A API do WebUSB aparece na versão de desenvolvimento do Chrome OS 61

A Google introduziu na versão de desenvolvimento do Chrome OS 61, uma nova tecnologia denominada WebUSB API. Segundo a empresa esta API possibilitará aos fabricantes acessar os dispositivos USB dos Chromebooks à partir da web.



Este esforço nos remete à algumas perguntas pertinentes em relação a esta tecnologia:

  • Este novo recurso é realmente necessário?
  • Trará vantagens para o usuário?
  • É seguro?

O Que é a WebUSB API


A WebUSB API é objeto de uma proposta desenvolvida pelo Web Platform Incubator Community Group (WICG), cuja missão é promover o debate em torno de novas funcionalidades da plataforma web. Segundo o draft que descreve a especificação desta solução, a tecnologia deverá prover um meio seguro de disponibilizar uma API para que fabricantes de hardwares possam criar kits de desenvolvimento em JavaScript, independentes de plataforma operacional, que permitirão o acesso de sites sob seu domínio à serviços relacionados a dispositivos USB no computador do usuário.

Objetivo da implementação no Chrome OS


Segundo o desenvolvedor Reilly Grant, a implementação da API WebUSB no Chrome OS tem objetivo de prover uma experiência de instalação simplificada. Basicamente conectando o dispositivo USB no computador e autorizando a instalação de todos componentes associados por parte do fabricante. O objetivo é que isso tudo funcione sem que o usuário se preocupe com detalhes técnicos da instalação de drivers e softwares.

Ao plugar o dispositivo no computador o sistema deverá reconhecê-lo e indicar o site do fabricante que fará a instalação de qualquer componente que seja necessário para o seu funcionamento. Isto liberará o usuário, por exemplo, do problema de ter que decidir qual é a versão correta do driver que deve ser baixado para determinado modelo de dispositivo ou dos riscos relacionados à obtenção de softwares de sites não oficiais.

Esta tecnologia permitirá aos fabricantes obterem estatísticas e diagnósticos mais precisos sobre seus hardwares e desta forma prestar suporte com mais qualidade. Será possível realizar instalações e atualizações de firmwares e drivers diretamente nos computadores dos consumidores de uma maneira mais simplificada e precisa. Isto tudo facilitará a vida do usuário.

Sobre a segurança


Posto desta forma, tudo parece perfeito, mas devemos analisar algumas questões relacionadas à segurança.

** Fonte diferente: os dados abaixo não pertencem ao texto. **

/-- **The direct sum `H₁ ⊕ H₂` of semisimple mixed Hodge structures is semisimple.**
[cite: CattaniElZeinGriffithsLe2014, Thm. 3.2.18 and p. 270] -/
theorem IsSemisimple.prod {H₁ : MixedHodgeStructure V} {H₂ : MixedHodgeStructure V'} (h₁ : H₁.IsSemisimple)
    (h₂ : H₂.IsSemisimple) : (H₁.prod H₂).IsSemisimple :=
  IsSemisimple.of_isCompl (Hom.inl H₁ H₂).range (Hom.inr H₁ H₂).range
    (by rw [Hom.range_toSubmodule, Hom.range_toSubmodule]; exact LinearMap.isCompl_range_inl_inr)
    (h₁.range_of_injective _ LinearMap.inl_injective)
    (h₂.range_of_injective _ LinearMap.inr_injective)

/-! ### §2 Sums of semisimple sub-MHS -/

/-- `S + T` is the image of `S ⊕ T → H`. [cite: CattaniElZeinGriffithsLe2014, Thm. 3.2.18] -/
theorem SubMixedHodgeStructure.range_coprodDesc_subtype (S T : SubMixedHodgeStructure H) :
    (Hom.coprodDesc S.subtype T.subtype).range = S.sup T :=
  SubMixedHodgeStructure.ext (by
    rw [Hom.range_toSubmodule, SubMixedHodgeStructure.sup_toSubmodule]
    exact (LinearMap.range_coprod _ _).trans (by
      change LinearMap.range S.toSubmodule.subtype ⊔ LinearMap.range T.toSubmodule.subtype = _
      rw [Submodule.range_subtype, Submodule.range_subtype]))

/-- **The sum `S + T ⊆ H` of two semisimple sub-MHS is semisimple** (a quotient of `S ⊕ T`).
[cite: CattaniElZeinGriffithsLe2014, Thm. 3.2.18 and p. 270] -/
theorem IsSemisimple.sup [FiniteDimensional ℚ V] {S T : SubMixedHodgeStructure H} (hS : S.toMixedHodgeStructure.IsSemisimple)
    (hT : T.toMixedHodgeStructure.IsSemisimple) : (S.sup T).toMixedHodgeStructure.IsSemisimple := by
  rw [← SubMixedHodgeStructure.range_coprodDesc_subtype]
  exact IsSemisimple.range (hS.prod hT) (Hom.coprodDesc S.subtype T.subtype)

Devemos verificar diversos aspectos e um deles refere-se à privacidade. Será que queremos dar tanto poder para os fabricantes manipularem nossos computadores e será também que eles não se sentirão tentados a usar este poder para obter informações não autorizadas?

Essa pergunta é muito difícil de responder. Sempre que damos permissão de acesso à terceiros teremos esta dúvida, porém se não houver uma forma de controlar este problema tecnicamente, teremos de estar vigilantes às ações por parte dos fabricantes e no caso de encontrar evidências de mau uso, expor o fato imediatamente.

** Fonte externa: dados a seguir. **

import Literature.Barriers.QuantumFields.NoUltralocalGinspargWilson
import Literature.MathematicalPhysics.QuantumLattice.GrassmannIntegralProofs
import Mathlib.Analysis.SpecialFunctions.Complex.Log
import Mathlib.Algebra.Polynomial.Roots
import Mathlib.Order.Interval.Set.Infinite
import HarnessLib

/-!
# No ultralocal Ginsparg–Wilson fermions: the two lemmas of Horváth's proof (proofs only)

First proof companion of `Literature/Barriers/QuantumFields/NoUltralocalGinspargWilson.lean`
(barrier catalogue D-0021, summit `QuantumFields`); the discharge
`NoUltralocalGinspargWilson_holds` of the named fact
`Literature.Barriers.QuantumFields.NoUltralocalGinspargWilson` (Horváth 1998, Theorem "Set `𝒰` is
empty") is assembled from these lemmas in the sibling `NoUltralocalGinspargWilsonProofs.lean`.
This file declares no definition; everything is a `theorem`, grouped in the dot-namespace
`NoUltralocalGinspargWilson.…` of the fact it serves.

Horváth's printed proof (arXiv:hep-lat/9808002, pp. 3-5) has two ingredients, and this file proves
a formal counterpart of each.

* **Hypercubic symmetry at the diagonal momentum** (proof of the Theorem, step (β), eq. (8):
  `D̄(q) = (1 - Ā)1 + iB̄(γ₁ + γ₂)` at `p = (q, q, 0, 0)`; equation numbers are those of the
  arXiv version, as in the parent file).  The vendored hypothesis (β) quantifies
  the spinor matrix `H` of each reflection / axis exchange existentially, pinned down only by its
  conjugation action on the `γ_μ`.  We prove Schur's lemma for the tree's explicit chiral-basis
  gamma matrices (`eq_smul_one_of_commute_euclideanGamma`: a `4 × 4` matrix commuting with
  `γ₀, …, γ₃` is scalar — fifteen entries of the four commutators suffice), deduce that `H R` is a
  scalar whenever an explicit matrix `R` obeys the same twisted relations as `H`
  (`mul_eq_smul_one_of_conj`), so that whatever commutes with `H` commutes with `R`
  (`commute_of_mul_eq_smul_one`); we exhibit the three explicit matrices for the reflections of
  the axes `2`, `3` and the exchange `0 ↔ 1` (`reflTwo_rel`, `reflThree_rel`, `swapZeroOne_rel`:
  `R₂ = -iγ₂γ₅`, `R₃ = γ₃γ₅`, `X = (γ₀ + γ₁)γ₂γ₃/(i - 1)` written out), and read off the row-`0`
  shadow of eq. (8): a matrix commuting with all three has `M₀₁ = M₀₂ = 0`, `M₃₀ = -i M₀₃`
  (`entries_of_commute_spinor`).  With the `(0,0)` entry of the Ginsparg–Wilson relation
  (`gw_entry_zero_zero`) this gives Horváth's eq. (9) `Ā² + 2B̄² = 1` in the form
  `a² + i c² = 1`, `a = 1 - M₀₀`, `c = M₀₃` (assembled in the sibling file).
* **Horváth's Lemma** (arXiv pp. 4-5: trigonometric-polynomial solutions of `𝒜² + d ℬ² = 1` are
  constant or single-mode), in the factorised form used by Bietenholz 1999: if two trigonometric
  polynomials `f`, `g` satisfy `f g = 1` on `ℝ` then `f(q) = α e^{ikq}` with `k ∈ ℤ`
  (`trigPoly_eq_monomial_of_mul_eq_one`).  "Trigonometric polynomial" is rendered without any new
  definition as "`f(q) e^{iNq} = P(e^{iq})` for some `N : ℕ`, `P : ℂ[X]`"
  (`exists_polynomial_trigSum` puts every finite sum `a₀ + Σ_n e^{iqk(n)} φ(n)`, `k(n) ∈ ℤ`, in
  this form); the proof is `P P' = X^{N+N'}` on the unit circle (infinite:
  `infinite_range_cexp_mul_I`), hence in `ℂ[X]` (`Polynomial.eq_zero_of_infinite_isRoot`), hence
  `P ∣ X^{N+N'}` is a unit multiple of a power of the prime `X` (`dvd_prime_pow`,
  `Polynomial.isUnit_iff`).

Sources: I. Horváth, Phys. Rev. Lett. 81 (1998) 4063 = hep-lat/9808002, proof of the Theorem and
Lemma (pp. 3-5 of the arXiv version); W. Bietenholz, hep-lat/9901005 (polynomial factorisation);
I. Montvay, G. Münster, *Quantum Fields on a Lattice* (CUP 1994) App. 8.1.2 (the chiral-basis
`γ_μ`, vendored as `Literature.MathematicalPhysics.QuantumLattice.euclideanGamma`, written out in
`GrassmannIntegralProofs.lean`).
-/

noncomputable section

open Complex Polynomial

namespace Literature.Barriers.QuantumFields

open Literature.MathematicalPhysics.QuantumLattice

namespace NoUltralocalGinspargWilson

/-! ### Schur's lemma for the chiral-basis gamma matrices -/

/-- `γ₀ = i · T₀` with the real signed permutation matrix `T₀` (Montvay–Münster App. 8.1.2 (8.8),
`γ₀ = σʸ ⊗ σˣ` written out in `euclideanGamma_zero`).
[cite: MontvayMunster1994, App. 8.1.2 (8.8)] -/
theorem euclideanGamma_zero_eq_smul :
    euclideanGamma 0 = I • !![0, 0, 0, -1; 0, 0, -1, 0; 0, 1, 0, 0; 1, 0, 0, (0 : ℂ)] := by
  rw [euclideanGamma_zero]
  ext i j; fin_cases i <;> fin_cases j <;> simp

/-- `γ₂ = i · T₂` with the real signed permutation matrix `T₂` (Montvay–Münster App. 8.1.2 (8.8),
`γ₂ = σʸ ⊗ σᶻ` written out in `euclideanGamma_two`).
[cite: MontvayMunster1994, App. 8.1.2 (8.8)] -/
theorem euclideanGamma_two_eq_smul :
    euclideanGamma 2 = I • !![0, 0, -1, 0; 0, 0, 0, 1; 1, 0, 0, 0; 0, -1, 0, (0 : ℂ)] := by
  rw [euclideanGamma_two]
  ext i j; fin_cases i <;> fin_cases j <;> simp

/-- **Schur's lemma for the Euclidean gamma matrices.** A complex `4 × 4` matrix commuting with
the four chiral-basis gamma matrices `γ₀, …, γ₃` is a scalar: `Z = Z₀₀ · 1` (the Clifford algebra
on four generators is the full matrix algebra `M₄(ℂ)`, whose centre is `ℂ`).  Proof by fifteen
entries of the four commutation identities for the explicit matrices. [folklore] -/
theorem eq_smul_one_of_commute_euclideanGamma (Z : Matrix (Fin 4) (Fin 4) ℂ)
    (h : ∀ μ, euclideanGamma μ * Z = Z * euclideanGamma μ) :
    Z = Z 0 0 • (1 : Matrix (Fin 4) (Fin 4) ℂ) := by
  have h0 : !![0, 0, 0, -1; 0, 0, -1, 0; 0, 1, 0, 0; 1, 0, 0, (0 : ℂ)] * Z =
      Z * !![0, 0, 0, -1; 0, 0, -1, 0; 0, 1, 0, 0; 1, 0, 0, (0 : ℂ)] := by
    have := h 0
    rw [euclideanGamma_zero_eq_smul, Matrix.smul_mul, Matrix.mul_smul] at this
    exact smul_right_injective _ I_ne_zero this
  have h2 : !![0, 0, -1, 0; 0, 0, 0, 1; 1, 0, 0, 0; 0, -1, 0, (0 : ℂ)] * Z =
      Z * !![0, 0, -1, 0; 0, 0, 0, 1; 1, 0, 0, 0; 0, -1, 0, (0 : ℂ)] := by
    have := h 2
    rw [euclideanGamma_two_eq_smul, Matrix.smul_mul, Matrix.mul_smul] at this
    exact smul_right_injective _ I_ne_zero this
  have h1 := h 1
  have h3 := h 3
  rw [euclideanGamma_one] at h1
  rw [euclideanGamma_three] at h3
  have e300 := congrFun (congrFun h3 0) 0
  have e301 := congrFun (congrFun h3 0) 1
  have e302 := congrFun (congrFun h3 0) 2
  have e303 := congrFun (congrFun h3 0) 3
  have e310 := congrFun (congrFun h3 1) 0
  have e311 := congrFun (congrFun h3 1) 1
  have e312 := congrFun (congrFun h3 1) 2
  have e313 := congrFun (congrFun h3 1) 3
  have e200 := congrFun (congrFun h2 0) 0
  have e203 := congrFun (congrFun h2 0) 3
  have e211 := congrFun (congrFun h2 1) 1
  have e212 := congrFun (congrFun h2 1) 2
  have e100 := congrFun (congrFun h1 0) 0
  have e103 := congrFun (congrFun h1 0) 3
  have e000 := congrFun (congrFun h0 0) 0
  simp [Matrix.mul_apply, Fin.sum_univ_four] at e300 e301 e302 e303 e310 e311 e312 e313
  simp [Matrix.mul_apply, Fin.sum_univ_four] at e200 e203 e211 e212 e100 e103 e000
  have z01 : Z 0 1 = 0 := by linear_combination (-(1 : ℂ) / 2) * e303 - (1 / 2) * e203
  have z02 : Z 0 2 = 0 := by linear_combination (-(1 : ℂ) / 2) * e300 - (1 / 2) * e200
  have z03 : Z 0 3 = 0 := by linear_combination (-(1 : ℂ) / 2) * e100 - (1 / 2) * e000
  have z10 : Z 1 0 = 0 := by linear_combination ((1 : ℂ) / 2) * e212 - (1 / 2) * e312
  have z13 : Z 1 3 = 0 := by linear_combination ((1 : ℂ) / 2) * e211 - (1 / 2) * e311
  have z20 : Z 2 0 = 0 := by linear_combination e300 + z02
  have z23 : Z 2 3 = 0 := by linear_combination e303 + z01
  have z31 : Z 3 1 = 0 := by linear_combination e311 + z13
  have z32 : Z 3 2 = 0 := by linear_combination e312 + z10
  have z30 : Z 3 0 = 0 := by linear_combination e100 + z03
  have z12 : Z 1 2 = 0 := by linear_combination -e310 + z30
  have z21 : Z 2 1 = 0 := by linear_combination e301 + z03
  have z11 : Z 1 1 = Z 0 0 := by linear_combination -e313 + e103
  ext i j
  fin_cases i <;> fin_cases j <;>
    simp [z01, z02, z03, z10, z13, z20, z23, z31, z32, z30, z12, z21, z11, e302, e103]

/-! ### Transfer of commutation from the abstract spinor matrix `H` to an explicit one -/

/-- If `H` is invertible and induces on the `γ_μ` the conjugation `H⁻¹ γ_μ H = Γ' μ` (hypothesis
(β) of Horváth's Definition, arXiv p. 3), and an explicit matrix `R` satisfies the same twisted
relations `Γ' μ · R = R · γ_μ`, then `H R` commutes with every `γ_μ`, hence is a scalar by
`eq_smul_one_of_commute_euclideanGamma`. [folklore] -/
theorem mul_eq_smul_one_of_conj {H R : Matrix (Fin 4) (Fin 4) ℂ}
    (Γ' : Fin 4 → Matrix (Fin 4) (Fin 4) ℂ) (hH : IsUnit H.det)
    (hHγ : ∀ μ, H⁻¹ * euclideanGamma μ * H = Γ' μ)
    (hR : ∀ μ, Γ' μ * R = R * euclideanGamma μ) :
    H * R = (H * R) 0 0 • (1 : Matrix (Fin 4) (Fin 4) ℂ) := by
  apply eq_smul_one_of_commute_euclideanGamma
  intro μ
  have h1 : euclideanGamma μ * H = H * Γ' μ := by
    rw [← hHγ μ, ← Matrix.mul_assoc, ← Matrix.mul_assoc, Matrix.mul_nonsing_inv _ hH,
      Matrix.one_mul]
  rw [← Matrix.mul_assoc, h1, Matrix.mul_assoc, hR, Matrix.mul_assoc]

/-- If `H` is invertible, `H R = c • 1` and `M` commutes with `H`, then `M` commutes with `R`
(indeed `R = c • H⁻¹`). [folklore] -/
theorem commute_of_mul_eq_smul_one {H R M : Matrix (Fin 4) (Fin 4) ℂ} {c : ℂ}
    (hH : IsUnit H.det) (hc : H * R = c • (1 : Matrix (Fin 4) (Fin 4) ℂ))
    (hM : M * H = H * M) : M * R = R * M := by
  have hR : R = c • H⁻¹ := by
    calc R = H⁻¹ * (H * R) := by
          rw [← Matrix.mul_assoc, Matrix.nonsing_inv_mul _ hH, Matrix.one_mul]
      _ = c • H⁻¹ := by rw [hc, Matrix.mul_smul, Matrix.mul_one]
  have hM' : M * H⁻¹ = H⁻¹ * M := by
    calc M * H⁻¹ = H⁻¹ * (H * M) * H⁻¹ := by
          rw [← Matrix.mul_assoc, Matrix.nonsing_inv_mul _ hH, Matrix.one_mul]
      _ = H⁻¹ * (M * H) * H⁻¹ := by rw [hM]
      _ = H⁻¹ * M := by
          rw [Matrix.mul_assoc, Matrix.mul_assoc, Matrix.mul_nonsing_inv _ hH, Matrix.mul_one]
  rw [hR, Matrix.mul_smul, Matrix.smul_mul, hM']

/-! ### The three explicit spinor matrices fixing the diagonal momentum `(q, q, 0, 0)` -/

/-- Twisted commutation relations of `R₂ = -i γ₂ γ₅` (a spinor matrix of the reflection `ℛ₂` of
axis `2`, Horváth's first displayed transformation rule, arXiv p. 3): `γ_μ R₂ = R₂ γ_μ` for
`μ ≠ 2` and `(-γ₂) R₂ = R₂ γ₂`. [cite: Horvath1998, arXiv p. 3, rule for ℛ_ν] -/
theorem reflTwo_rel (μ : Fin 4) :
    (if μ = 2 then -euclideanGamma μ else euclideanGamma μ) *
        !![0, 0, 1, 0; 0, 0, 0, -1; 1, 0, 0, 0; 0, -1, 0, (0 : ℂ)] =
      !![0, 0, 1, 0; 0, 0, 0, -1; 1, 0, 0, 0; 0, -1, 0, (0 : ℂ)] * euclideanGamma μ := by
  fin_cases μ <;>
    simp only [Fin.reduceFinMk, Fin.reduceEq, ↓reduceIte, Fin.isValue] <;>
    norm_num [euclideanGamma_zero, euclideanGamma_one, euclideanGamma_two, euclideanGamma_three]

/-- Twisted commutation relations of `R₃ = γ₃ γ₅` (a spinor matrix of the reflection `ℛ₃` of
axis `3`): `γ_μ R₃ = R₃ γ_μ` for `μ ≠ 3` and `(-γ₃) R₃ = R₃ γ₃`.
[cite: Horvath1998, arXiv p. 3, rule for ℛ_ν] -/
theorem reflThree_rel (μ : Fin 4) :
    (if μ = 3 then -euclideanGamma μ else euclideanGamma μ) *
        !![0, 0, -1, 0; 0, 0, 0, -1; 1, 0, 0, 0; 0, 1, 0, (0 : ℂ)] =
      !![0, 0, -1, 0; 0, 0, 0, -1; 1, 0, 0, 0; 0, 1, 0, (0 : ℂ)] * euclideanGamma μ := by
  fin_cases μ <;>
    simp only [Fin.reduceFinMk, Fin.reduceEq, ↓reduceIte, Fin.isValue] <;>
    norm_num [euclideanGamma_zero, euclideanGamma_one, euclideanGamma_two, euclideanGamma_three]

/-- Twisted commutation relations of `X = (γ₀ + γ₁) γ₂ γ₃ / (i - 1)` (a spinor matrix of the
exchange `𝒳₀₁` of the axes `0` and `1`, Horváth's second displayed rule, arXiv p. 3):
`γ_{π μ} X = X γ_μ` for the transposition `π = (0 1)`.
[cite: Horvath1998, arXiv p. 3, rule for 𝒳_ρσ] -/
theorem swapZeroOne_rel (μ : Fin 4) :
    euclideanGamma (Equiv.swap (0 : Fin 4) 1 μ) *
        !![0, 0, 0, 1; 0, 0, -I, 0; 0, 1, 0, 0; -I, 0, 0, (0 : ℂ)] =
      !![0, 0, 0, 1; 0, 0, -I, 0; 0, 1, 0, 0; -I, 0, 0, (0 : ℂ)] * euclideanGamma μ := by
  fin_cases μ <;>
    simp only [Fin.reduceFinMk, Fin.isValue, Equiv.swap_apply_def, Fin.reduceEq, ↓reduceIte] <;>
    norm_num [euclideanGamma_zero, euclideanGamma_one, euclideanGamma_two, euclideanGamma_three]

/-- Entries of a matrix commuting with the three explicit spinor matrices `R₂`, `R₃`, `X`:
`M₀₁ = M₀₂ = 0` and `M₃₀ = -i M₀₃` — the row-`0` shadow of Horváth's reduced form (8),
`D̄(q) = (1 - Ā)1 + iB̄(γ₁ + γ₂)` (here `γ₀ + γ₁`), which is all the proof uses.
[cite: Horvath1998, proof of the Theorem, step (β), eq. (8), arXiv p. 4] -/
theorem entries_of_commute_spinor (M : Matrix (Fin 4) (Fin 4) ℂ)
    (h₂ : M * !![0, 0, 1, 0; 0, 0, 0, -1; 1, 0, 0, 0; 0, -1, 0, (0 : ℂ)] =
      !![0, 0, 1, 0; 0, 0, 0, -1; 1, 0, 0, 0; 0, -1, 0, (0 : ℂ)] * M)
    (h₃ : M * !![0, 0, -1, 0; 0, 0, 0, -1; 1, 0, 0, 0; 0, 1, 0, (0 : ℂ)] =
      !![0, 0, -1, 0; 0, 0, 0, -1; 1, 0, 0, 0; 0, 1, 0, (0 : ℂ)] * M)
    (hX : M * !![0, 0, 0, 1; 0, 0, -I, 0; 0, 1, 0, 0; -I, 0, 0, (0 : ℂ)] =
      !![0, 0, 0, 1; 0, 0, -I, 0; 0, 1, 0, 0; -I, 0, 0, (0 : ℂ)] * M) :
    M 0 1 = 0 ∧ M 0 2 = 0 ∧ M 3 0 = -I * M 0 3 := by
  have a00 := congrFun (congrFun h₂ 0) 0
  have a03 := congrFun (congrFun h₂ 0) 3
  have b00 := congrFun (congrFun h₃ 0) 0
  have b03 := congrFun (congrFun h₃ 0) 3
  have c00 := congrFun (congrFun hX 0) 0
  simp [Matrix.mul_apply, Fin.sum_univ_four] at a00 a03 b00 b03 c00
  exact ⟨by linear_combination (-(1 : ℂ) / 2) * a03 + (1 / 2) * b03,
    by linear_combination ((1 : ℂ) / 2) * a00 + (1 / 2) * b00, by linear_combination -c00⟩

Para controlar o acesso da web, a implementação prevê que o site do fabricante estabeleça uma conexão segura por protocolo https. Isto garantirá a autenticidade do site prestador do serviço. Já do lado do usuário, será implementada uma política de acesso por dispositivo USB, na qual haverá uma lista de sites confiáveis (whitelist) autorizados a acessá-lo. Sites que não estiverem listados não conseguirão nem sequer enviar um pedido de permissão.

A implementação da comunicação por https impede que um atacante personifique a identidade de um site legítimo e evita que seja injetado código malicioso durante a sessão entre o usuário e o fabricante, desta forma, ele não conseguirá obter controle sobre a comunicação.

Conclusão


Esta é uma tecnologia que permitirá novas formas de operação e controle dos dispositivos USB pelos fabricantes por meio da web. Isto pode abrir as portas para inovações que ainda não conseguimos vislumbrar.

Ainda não está definido quando esta solução será disponibilizada no canal estável do Chrome OS. Além disso, para podemos usufruir de seus benefícios precisamos aguardar a disponibilização de dispositivos compatíveis e do suporte à API por parte dos fabricantes. Ainda há um longo caminho a ser percorrido.

Se tudo funcionar como esperado, trará grandes benefícios aos usuários. Esperemos que isso aconteça brevemente.

Até a próxima pessoal.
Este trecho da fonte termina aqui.